-- Given data follows --

open scoped Matrix.Norms.L2Operator
open Literature.MathematicalPhysics.QuantumFieldTheory.Balaban1983to89
open Literature.MathematicalPhysics.QuantumFieldTheory.Balaban1983to89.T3ContinuumYM3Torus
open Literature.MathematicalPhysics.QuantumFieldTheory.Balaban1983to89.T3UnitLawDensityEML (ℰp)
open Literature.MathematicalPhysics.QuantumFieldTheory.Balaban1983to89.T3UnitScaleTilt (θBal)
open Literature.MathematicalPhysics.QuantumFieldTheory.Balaban1983to89.T3LevelShift
open Literature.MathematicalPhysics.QuantumFieldTheory.Balaban1983to89.T3RegularMinimiser (regThreshold)
open Literature.MathematicalPhysics.QuantumFieldTheory.Balaban1983to89.T3AlphaInputsAC (AlphaDataT3)
open Literature.MathematicalPhysics.QuantumFieldTheory.Balaban1983to89.T3AlphaPolymerSocket
open Literature.MathematicalPhysics.QuantumFieldTheory.Balaban1983to89.B10Eq27TorusAxialLog
open Literature.MathematicalPhysics.QuantumFieldTheory.Balaban1983to89.B7Prop1Explicit (l1 Letter)
open Literature.MathematicalPhysics.QuantumFieldTheory.Balaban1983to89.ExpMeanLog (expMeanLogSU deltaSU deltaSU_pos)
open Literature.MathematicalPhysics.QuantumFieldTheory.Balaban1983to89.BlockAveragingEMLProp2 (plaqSmall_iter_blockAvg_eml_level)
open Literature.MathematicalPhysics.QuantumFieldTheory.Balaban1985CMP102
open Literature.MathematicalPhysics.QuantumFieldTheory.Balaban1985CMP102.Setting
open Summit.QuantumFields.Balaban3D.Carriers
open Summit.QuantumFields.Balaban3D.Proofs.Primitives
open Summit.QuantumFields.Balaban3D.Proofs.GroupModelLieC (vecE lieC)
open Summit.QuantumFields.YangMills.Theorems
open Summit.QuantumFields.YangMills.Theorems.GlobalSlackKernelMatching
open Summit.QuantumFields.YangMills.Theorems.GlobalSlackCanonicalPolymers

namespace Summit.QuantumFields.YangMills.Theorems.GlobalSlackKernelLeg

variable {F : T3Family}

/-! ## §1 Tools: the projection, the bondwise sup, [B7] Prop. 2 at the T³ letters, the log-disc rows in Φ♮'s regime, run `K+1`'s field read on run `K`, arithmetic -/

section Tools

/-- `‖P_{𝔤ᶜ}(vec X) − P_{𝔤ᶜ}(vec X′)‖ ≤ 2‖X − X′‖` (linearity and `norm_proj_vecE_two_le`). [folklore] -/
theorem norm_proj_vecE_sub_le (X X' : Matrix (Fin 2) (Fin 2) ℂ) :
    ‖(lieC (suGroupModel 2)).orthogonalProjectionOnto (vecE (suGroupModel 2).N X) -
        (lieC (suGroupModel 2)).orthogonalProjectionOnto (vecE (suGroupModel 2).N X')‖ ≤ 2 * ‖X - X'‖ := by
  rw [← map_sub, ← map_sub]
  exact norm_proj_vecE_two_le _

/-- The bondwise sup distance of two finest-lattice fields dominates the distance at every bond (finitely many bonds). [folklore] -/
theorem norm_sub_le_iSup_bond {K : ℕ} (U U' : GaugeField (F.P K) 0 (Matrix.specialUnitaryGroup (Fin 2) ℂ)) (e : PBond (F.P K) 0) :
    ‖((U e : Matrix.specialUnitaryGroup (Fin 2) ℂ) : Matrix (Fin 2) (Fin 2) ℂ) - ((U' e : Matrix.specialUnitaryGroup (Fin 2) ℂ) : Matrix (Fin 2) (Fin 2) ℂ)‖ ≤
      ⨆ e' : PBond (F.P K) 0, ‖((U e' : Matrix.specialUnitaryGroup (Fin 2) ℂ) : Matrix (Fin 2) (Fin 2) ℂ) -
        ((U' e' : Matrix.specialUnitaryGroup (Fin 2) ℂ) : Matrix (Fin 2) (Fin 2) ℂ)‖ :=
  le_ciSup (Finite.bddAbove_range fun e' : PBond (F.P K) 0 => ‖((U e' : Matrix.specialUnitaryGroup (Fin 2) ℂ) : Matrix (Fin 2) (Fin 2) ℂ) -
    ((U' e' : Matrix.specialUnitaryGroup (Fin 2) ℂ) : Matrix (Fin 2) (Fin 2) ℂ)‖) e

/-- **[B7] PROP. 2 AT THE T³ LETTERS**: if the finest-lattice field `U` of run `K` satisfies print's plaquette clause `|U(∂p) − 1| < e·L^{−2(K−n)}` (`PlaqSmall (regThreshold F n K e) U`) with
`e` inside Prop. 2's two smallness letters, then for `j ≤ K − n` the `j`-fold `ℰp`-average satisfies `|Ū^{(j)}(∂p′) − 1| < 2e·(L^{K−n−j})⁻²` («|U_k^j(∂p′) − 1| < 4L²B₃g p (Lʲη)²»).
[cite: Balaban1985Averaging, Prop. 2 (52)-(54) p.26; Balaban1985UV3, (44) p.267; Balaban1985Variational, (2) p.278] -/
theorem plaqSmall_iter_of_regThreshold {n K : ℕ} {e : ℝ} (he : 0 < e)
    (he3 : (143 * ((((3 + 4 : ℕ) : ℝ)) ^ 2 / 4) ^ 2) * e ≤ 1 / 3)
    (he2 : 2 * e ≤ 2 * deltaSU (Fin 2) / (((3 + 4) * F.L : ℕ) : ℝ) ^ 2)
    {U : GaugeField (F.P K) 0 (Matrix.specialUnitaryGroup (Fin 2) ℂ)} (hU : PlaqSmall (regThreshold F n K e) U)
    {j : ℕ} (hj : j ≤ K - n) :
    PlaqSmall (2 * e * (((F.L : ℝ) ^ (K - n - j))⁻¹) ^ 2)
      (Averaging.iter (fun i => BlockAveraging.blockAvg (P := F.P K) (j := i) ℰp) j U) := by
  have key := pow_mul_inv_pow_eq F (n := n) (K := K) hj
  have h52 : PlaqSmall (e * ((((F.P K).L : ℝ) ^ (K - n))⁻¹) ^ 2) U := by
    intro p
    convert hU p using 2
    rw [regThreshold, ← inv_pow, ← pow_mul, mul_comm 2]
    rfl
  have h := plaqSmall_iter_blockAvg_eml_level (P := F.P K) (n := Fin 2) (K - n) he he3 he2 h52 hj
  rw [show ((F.P K).L : ℝ) = F.L from rfl, key] at h
  exact h

/-- **THE LOG-DISC ROW IN Φ♮'s REGIME**: under the same hypotheses, at an anchor `y` and a leg `c` with `|c₋ − y|₁·2e·(L^{K−n−j})⁻² ≤ ½` the contour holonomy of (27) of `Ū^{(j)}` is within
`½` of `1` (the torus (28) lemma `norm_holT_contourT_sub_one_le_of_plaqBound`). [cite: Balaban1985UV3, (27)-(28) p.263, (44) p.267; Balaban1985Averaging, Prop. 2 (54) p.26] -/
theorem norm_holT_iter_sub_one_le_half {n K : ℕ} {e : ℝ} (he : 0 < e)
    (he3 : (143 * ((((3 + 4 : ℕ) : ℝ)) ^ 2 / 4) ^ 2) * e ≤ 1 / 3)
    (he2 : 2 * e ≤ 2 * deltaSU (Fin 2) / (((3 + 4) * F.L : ℕ) : ℝ) ^ 2)
    {U : GaugeField (F.P K) 0 (Matrix.specialUnitaryGroup (Fin 2) ℂ)} (hU : PlaqSmall (regThreshold F n K e) U)
    {j : ℕ} (hj : j ≤ K - n) (y : Site (F.P K) j) (c : PBond (F.P K) j)
    (hreg : (l1 (rel y c.src) : ℝ) * (2 * e * (((F.L : ℝ) ^ (K - n - j))⁻¹) ^ 2) ≤ 1 / 2) :
    ‖((holT (unitsField (toUField (Averaging.iter (fun i => BlockAveraging.blockAvg (P := F.P K) (j := i) ℰp) j U))) y (contourT y c) :
        (Matrix (Fin 2) (Fin 2) ℂ)ˣ) : Matrix (Fin 2) (Fin 2) ℂ) - 1‖ ≤ 1 / 2 :=
  (norm_holT_contourT_sub_one_le_of_plaqBound _ (by positivity) (fun p => (plaqSmall_iter_of_regThreshold he he3 he2 hU hj p).le) y c).trans hreg

/-- Reading an `SU(N)` field in the units of `M_N(ℂ)` commutes with the level identification of the two runs (both are pointwise). [cite: Balaban1987RG1, (0.1) p.251] -/
theorem unitsField_toUField_fieldShift_succ (K b : ℕ) {N : ℕ} (X : GaugeField (F.P (K + 1)) (b + 1) (Matrix.specialUnitaryGroup (Fin N) ℂ)) :
    unitsField (toUField (fieldShift (F.sitesPerDir_eq (m := F.m) (K := K) (j := b) (m' := F.m) (K' := K + 1) (j' := b + 1) (by omega)) X)) =
      fieldShift (F.sitesPerDir_eq (m := F.m) (K := K) (j := b) (m' := F.m) (K' := K + 1) (j' := b + 1) (by omega)) (unitsField (toUField X)) :=
  rfl

/-- Transports of a run-`K+1` level-`(b+1)` field read on run `K`'s level `b` are its transports from the lifted site (`holT_fieldShift_group`). [cite: Balaban1987RG1, (0.1) p.251] -/
theorem holT_fieldShift_succ_liftSite {G : Type*} [Group G] (K b : ℕ) (V' : GaugeField (F.P (K + 1)) (b + 1) G) (y : Site (F.P K) b) (w : List (Letter 3)) :
    holT (fieldShift (F.sitesPerDir_eq (m := F.m) (K := K) (j := b) (m' := F.m) (K' := K + 1) (j' := b + 1) (by omega)) V') y w = holT V' (liftSite F K b y) w :=
  holT_fieldShift_group _ V' y w

/-- The (27) contour word from the lifted anchor and the matched bond is the same word (`contourT_siteShift`). [cite: Balaban1985UV3, (27) p.263; Balaban1987RG1, (0.1) p.251] -/
theorem contourT_liftSite_matchBond (K b : ℕ) (y : Site (F.P K) b) (c : PBond (F.P K) b) :
    contourT (liftSite F K b y) (matchBond F K b c) = contourT y c :=
  contourT_siteShift (F.sitesPerDir_eq (m := F.m) (K := K) (j := b) (m' := F.m) (K' := K + 1) (j' := b + 1) (by omega)) y c

/-- **RUN `K+1`'s ONCE-AVERAGED FIELD READ ON RUN `K`**: the contour holonomies of the `j`-fold average of `e₀(avg₀ U′)` at `(y, w)` are those of the `(j+1)`-fold average of `U′` at the
lifted anchor (`fieldShift_iter_succ`). [cite: Balaban1987RG1, (0.1) p.251, (0.11) p.253; Balaban1985UV3, (27) p.263] -/
theorem holT_iter_fieldShift_avg (K j : ℕ) (U' : GaugeField (F.P (K + 1)) 0 (Matrix.specialUnitaryGroup (Fin 2) ℂ)) (y : Site (F.P K) j) (w : List (Letter 3)) :
    holT (unitsField (toUField (Averaging.iter (fun i => BlockAveraging.blockAvg (P := F.P K) (j := i) ℰp) j
        (fieldShift (F.sitesPerDir_eq (m := F.m) (K := K) (j := 0) (m' := F.m) (K' := K + 1) (j' := 1) (by omega))
          ((BlockAveraging.blockAvg (P := F.P (K + 1)) (j := 0) ℰp).avg U'))))) y w =
      holT (unitsField (toUField (Averaging.iter (fun i => BlockAveraging.blockAvg (P := F.P (K + 1)) (j := i) ℰp) (j + 1) U')))
        (liftSite F K j y) w := by
  rw [← fieldShift_iter_succ K j ℰp U']
  exact holT_fieldShift_succ_liftSite K j
    (unitsField (toUField (Averaging.iter (fun i => BlockAveraging.blockAvg (P := F.P (K + 1)) (j := i) ℰp) (j + 1) U'))) y w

-- Given data concluded --

> _About this exercise_: If a line in the entries contains the word "omega", copy that line out.

> _Answer_:
    unitsField (toUField (fieldShift (F.sitesPerDir_eq (m := F.m) (K := K) (j := b) (m' := F.m) (K' := K + 1) (j' := b + 1) (by omega)) X)) =
      fieldShift (F.sitesPerDir_eq (m := F.m) (K := K) (j := b) (m' := F.m) (K' := K + 1) (j' := b + 1) (by omega)) (unitsField (toUField X)) :=
    holT (fieldShift (F.sitesPerDir_eq (m := F.m) (K := K) (j := b) (m' := F.m) (K' := K + 1) (j' := b + 1) (by omega)) V') y w = holT V' (liftSite F K b y) w :=
  contourT_siteShift (F.sitesPerDir_eq (m := F.m) (K := K) (j := b) (m' := F.m) (K' := K + 1) (j' := b + 1) (by omega)) y c
        (fieldShift (F.sitesPerDir_eq (m := F.m) (K := K) (j := 0) (m' := F.m) (K' := K + 1) (j' := 1) (by omega))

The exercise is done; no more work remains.